> [Exercise]:
Look through the data below for the line with "(if (∀ j k : Fin 4, pat4 7" and the line with "(if (∀ j k : Fin 4, pat4 14", then output those two and all lines in between, exactly as written.

[Excerpts from a dataset]
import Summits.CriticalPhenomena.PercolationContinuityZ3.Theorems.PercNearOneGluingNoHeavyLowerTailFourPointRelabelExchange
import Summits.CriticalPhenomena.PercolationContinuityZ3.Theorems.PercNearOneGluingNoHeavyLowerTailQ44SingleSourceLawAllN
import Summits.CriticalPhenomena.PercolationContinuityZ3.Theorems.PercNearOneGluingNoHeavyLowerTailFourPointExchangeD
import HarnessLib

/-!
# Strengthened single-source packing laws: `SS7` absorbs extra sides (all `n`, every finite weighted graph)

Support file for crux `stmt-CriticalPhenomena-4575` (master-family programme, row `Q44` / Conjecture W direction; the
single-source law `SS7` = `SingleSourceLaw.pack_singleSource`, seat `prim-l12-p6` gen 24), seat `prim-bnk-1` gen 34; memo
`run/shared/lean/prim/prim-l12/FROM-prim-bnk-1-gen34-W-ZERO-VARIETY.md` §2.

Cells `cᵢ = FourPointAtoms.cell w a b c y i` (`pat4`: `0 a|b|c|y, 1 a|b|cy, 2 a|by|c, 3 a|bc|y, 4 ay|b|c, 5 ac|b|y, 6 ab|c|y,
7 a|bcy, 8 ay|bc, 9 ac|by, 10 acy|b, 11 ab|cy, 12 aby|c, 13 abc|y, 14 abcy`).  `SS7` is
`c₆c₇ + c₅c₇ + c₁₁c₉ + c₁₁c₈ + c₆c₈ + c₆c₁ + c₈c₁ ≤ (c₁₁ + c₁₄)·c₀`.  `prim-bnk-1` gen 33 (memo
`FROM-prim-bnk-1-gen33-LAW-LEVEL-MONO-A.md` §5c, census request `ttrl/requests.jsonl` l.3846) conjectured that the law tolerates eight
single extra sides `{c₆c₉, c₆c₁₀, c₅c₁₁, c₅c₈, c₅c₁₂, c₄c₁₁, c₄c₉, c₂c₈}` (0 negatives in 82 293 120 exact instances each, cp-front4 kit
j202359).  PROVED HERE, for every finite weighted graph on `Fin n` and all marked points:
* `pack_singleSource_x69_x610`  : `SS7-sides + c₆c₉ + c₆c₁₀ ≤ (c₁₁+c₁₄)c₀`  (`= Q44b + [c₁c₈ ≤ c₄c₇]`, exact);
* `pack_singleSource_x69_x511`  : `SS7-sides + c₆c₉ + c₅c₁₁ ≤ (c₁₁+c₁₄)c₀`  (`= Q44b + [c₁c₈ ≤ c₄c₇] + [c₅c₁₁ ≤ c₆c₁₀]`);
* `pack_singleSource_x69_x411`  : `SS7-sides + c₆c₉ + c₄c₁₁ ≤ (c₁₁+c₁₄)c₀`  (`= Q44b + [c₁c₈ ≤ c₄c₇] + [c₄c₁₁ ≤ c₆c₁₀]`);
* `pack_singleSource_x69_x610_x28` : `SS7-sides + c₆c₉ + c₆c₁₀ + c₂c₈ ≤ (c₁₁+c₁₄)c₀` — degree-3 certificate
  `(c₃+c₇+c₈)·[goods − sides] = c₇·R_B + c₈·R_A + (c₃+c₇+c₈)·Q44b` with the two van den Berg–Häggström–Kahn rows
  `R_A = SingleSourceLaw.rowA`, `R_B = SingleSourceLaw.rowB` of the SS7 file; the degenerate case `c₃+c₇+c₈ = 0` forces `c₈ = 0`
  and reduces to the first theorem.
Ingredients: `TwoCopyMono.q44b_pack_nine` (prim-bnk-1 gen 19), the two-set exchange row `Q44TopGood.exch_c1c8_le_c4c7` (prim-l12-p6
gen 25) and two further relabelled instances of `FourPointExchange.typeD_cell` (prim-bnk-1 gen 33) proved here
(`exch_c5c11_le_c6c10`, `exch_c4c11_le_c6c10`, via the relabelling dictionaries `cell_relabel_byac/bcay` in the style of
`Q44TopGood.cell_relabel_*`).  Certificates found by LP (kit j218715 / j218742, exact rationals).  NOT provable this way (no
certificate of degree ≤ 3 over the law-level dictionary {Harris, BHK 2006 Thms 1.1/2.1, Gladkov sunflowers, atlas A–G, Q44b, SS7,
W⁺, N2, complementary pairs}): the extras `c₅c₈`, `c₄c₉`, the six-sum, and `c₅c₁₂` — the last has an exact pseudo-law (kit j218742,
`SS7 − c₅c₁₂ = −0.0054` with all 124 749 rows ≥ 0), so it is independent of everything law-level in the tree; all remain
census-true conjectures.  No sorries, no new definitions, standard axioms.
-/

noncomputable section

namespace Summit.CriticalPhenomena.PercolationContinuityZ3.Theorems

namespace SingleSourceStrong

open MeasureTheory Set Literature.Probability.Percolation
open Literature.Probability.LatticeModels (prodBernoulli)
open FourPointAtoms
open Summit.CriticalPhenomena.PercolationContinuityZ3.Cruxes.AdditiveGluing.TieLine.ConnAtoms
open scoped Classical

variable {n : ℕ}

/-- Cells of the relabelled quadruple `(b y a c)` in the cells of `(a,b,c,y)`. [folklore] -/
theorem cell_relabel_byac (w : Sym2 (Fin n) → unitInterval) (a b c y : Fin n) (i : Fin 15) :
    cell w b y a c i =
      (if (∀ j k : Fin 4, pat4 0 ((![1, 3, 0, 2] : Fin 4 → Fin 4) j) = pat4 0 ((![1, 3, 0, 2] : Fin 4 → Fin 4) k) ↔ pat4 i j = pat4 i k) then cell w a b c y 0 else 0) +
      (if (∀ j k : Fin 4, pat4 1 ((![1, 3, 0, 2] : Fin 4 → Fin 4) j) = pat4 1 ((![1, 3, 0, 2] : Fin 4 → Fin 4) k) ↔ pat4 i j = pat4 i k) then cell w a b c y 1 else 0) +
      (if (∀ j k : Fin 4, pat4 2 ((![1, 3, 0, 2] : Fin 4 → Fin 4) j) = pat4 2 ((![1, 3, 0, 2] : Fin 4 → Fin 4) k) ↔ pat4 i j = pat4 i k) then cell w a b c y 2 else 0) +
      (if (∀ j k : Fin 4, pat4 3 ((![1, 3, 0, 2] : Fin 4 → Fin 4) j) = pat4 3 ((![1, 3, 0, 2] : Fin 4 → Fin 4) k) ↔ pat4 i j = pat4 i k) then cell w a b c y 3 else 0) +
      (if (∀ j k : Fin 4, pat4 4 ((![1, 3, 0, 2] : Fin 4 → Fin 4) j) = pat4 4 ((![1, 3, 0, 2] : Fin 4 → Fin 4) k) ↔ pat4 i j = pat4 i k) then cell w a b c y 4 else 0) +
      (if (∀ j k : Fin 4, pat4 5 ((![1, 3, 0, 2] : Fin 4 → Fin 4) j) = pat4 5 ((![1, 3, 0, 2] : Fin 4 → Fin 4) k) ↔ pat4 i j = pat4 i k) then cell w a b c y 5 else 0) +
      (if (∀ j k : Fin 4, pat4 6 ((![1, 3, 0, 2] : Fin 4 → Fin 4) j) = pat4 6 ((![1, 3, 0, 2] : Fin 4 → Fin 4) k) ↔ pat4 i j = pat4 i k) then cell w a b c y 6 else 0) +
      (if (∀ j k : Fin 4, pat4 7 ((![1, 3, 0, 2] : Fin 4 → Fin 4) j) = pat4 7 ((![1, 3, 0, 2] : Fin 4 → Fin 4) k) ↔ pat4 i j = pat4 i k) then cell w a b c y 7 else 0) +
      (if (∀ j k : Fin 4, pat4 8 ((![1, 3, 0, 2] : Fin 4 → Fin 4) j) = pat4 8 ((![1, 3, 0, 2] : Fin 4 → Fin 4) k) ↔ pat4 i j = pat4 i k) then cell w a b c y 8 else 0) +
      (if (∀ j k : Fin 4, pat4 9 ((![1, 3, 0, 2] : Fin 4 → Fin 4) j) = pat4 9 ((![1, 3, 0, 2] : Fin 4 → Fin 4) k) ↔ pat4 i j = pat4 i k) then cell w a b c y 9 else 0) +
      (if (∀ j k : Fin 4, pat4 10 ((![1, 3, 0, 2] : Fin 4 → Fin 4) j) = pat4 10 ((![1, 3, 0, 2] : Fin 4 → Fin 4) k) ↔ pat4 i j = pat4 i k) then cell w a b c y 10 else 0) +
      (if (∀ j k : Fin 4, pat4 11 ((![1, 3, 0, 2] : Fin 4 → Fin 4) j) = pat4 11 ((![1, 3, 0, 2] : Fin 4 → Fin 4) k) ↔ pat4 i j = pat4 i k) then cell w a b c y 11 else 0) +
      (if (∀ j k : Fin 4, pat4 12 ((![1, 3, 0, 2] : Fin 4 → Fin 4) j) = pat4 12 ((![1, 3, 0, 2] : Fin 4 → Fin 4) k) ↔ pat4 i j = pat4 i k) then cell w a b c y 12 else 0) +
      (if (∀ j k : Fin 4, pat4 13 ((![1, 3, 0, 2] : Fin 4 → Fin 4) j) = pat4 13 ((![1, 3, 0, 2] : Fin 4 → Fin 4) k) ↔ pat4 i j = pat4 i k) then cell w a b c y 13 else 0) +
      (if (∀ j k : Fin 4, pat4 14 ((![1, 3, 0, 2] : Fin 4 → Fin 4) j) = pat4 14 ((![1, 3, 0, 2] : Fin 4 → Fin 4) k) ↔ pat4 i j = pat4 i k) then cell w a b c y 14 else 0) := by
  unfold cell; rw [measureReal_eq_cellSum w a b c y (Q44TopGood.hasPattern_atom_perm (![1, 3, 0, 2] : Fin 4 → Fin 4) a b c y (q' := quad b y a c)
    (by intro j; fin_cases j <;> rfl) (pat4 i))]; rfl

> [Answer to the exercise]:
      (if (∀ j k : Fin 4, pat4 7 ((![1, 3, 0, 2] : Fin 4 → Fin 4) j) = pat4 7 ((![1, 3, 0, 2] : Fin 4 → Fin 4) k) ↔ pat4 i j = pat4 i k) then cell w a b c y 7 else 0) +
      (if (∀ j k : Fin 4, pat4 8 ((![1, 3, 0, 2] : Fin 4 → Fin 4) j) = pat4 8 ((![1, 3, 0, 2] : Fin 4 → Fin 4) k) ↔ pat4 i j = pat4 i k) then cell w a b c y 8 else 0) +
      (if (∀ j k : Fin 4, pat4 9 ((![1, 3, 0, 2] : Fin 4 → Fin 4) j) = pat4 9 ((![1, 3, 0, 2] : Fin 4 → Fin 4) k) ↔ pat4 i j = pat4 i k) then cell w a b c y 9 else 0) +
      (if (∀ j k : Fin 4, pat4 10 ((![1, 3, 0, 2] : Fin 4 → Fin 4) j) = pat4 10 ((![1, 3, 0, 2] : Fin 4 → Fin 4) k) ↔ pat4 i j = pat4 i k) then cell w a b c y 10 else 0) +
      (if (∀ j k : Fin 4, pat4 11 ((![1, 3, 0, 2] : Fin 4 → Fin 4) j) = pat4 11 ((![1, 3, 0, 2] : Fin 4 → Fin 4) k) ↔ pat4 i j = pat4 i k) then cell w a b c y 11 else 0) +
      (if (∀ j k : Fin 4, pat4 12 ((![1, 3, 0, 2] : Fin 4 → Fin 4) j) = pat4 12 ((![1, 3, 0, 2] : Fin 4 → Fin 4) k) ↔ pat4 i j = pat4 i k) then cell w a b c y 12 else 0) +
      (if (∀ j k : Fin 4, pat4 13 ((![1, 3, 0, 2] : Fin 4 → Fin 4) j) = pat4 13 ((![1, 3, 0, 2] : Fin 4 → Fin 4) k) ↔ pat4 i j = pat4 i k) then cell w a b c y 13 else 0) +
      (if (∀ j k : Fin 4, pat4 14 ((![1, 3, 0, 2] : Fin 4 → Fin 4) j) = pat4 14 ((![1, 3, 0, 2] : Fin 4 → Fin 4) k) ↔ pat4 i j = pat4 i k) then cell w a b c y 14 else 0) := by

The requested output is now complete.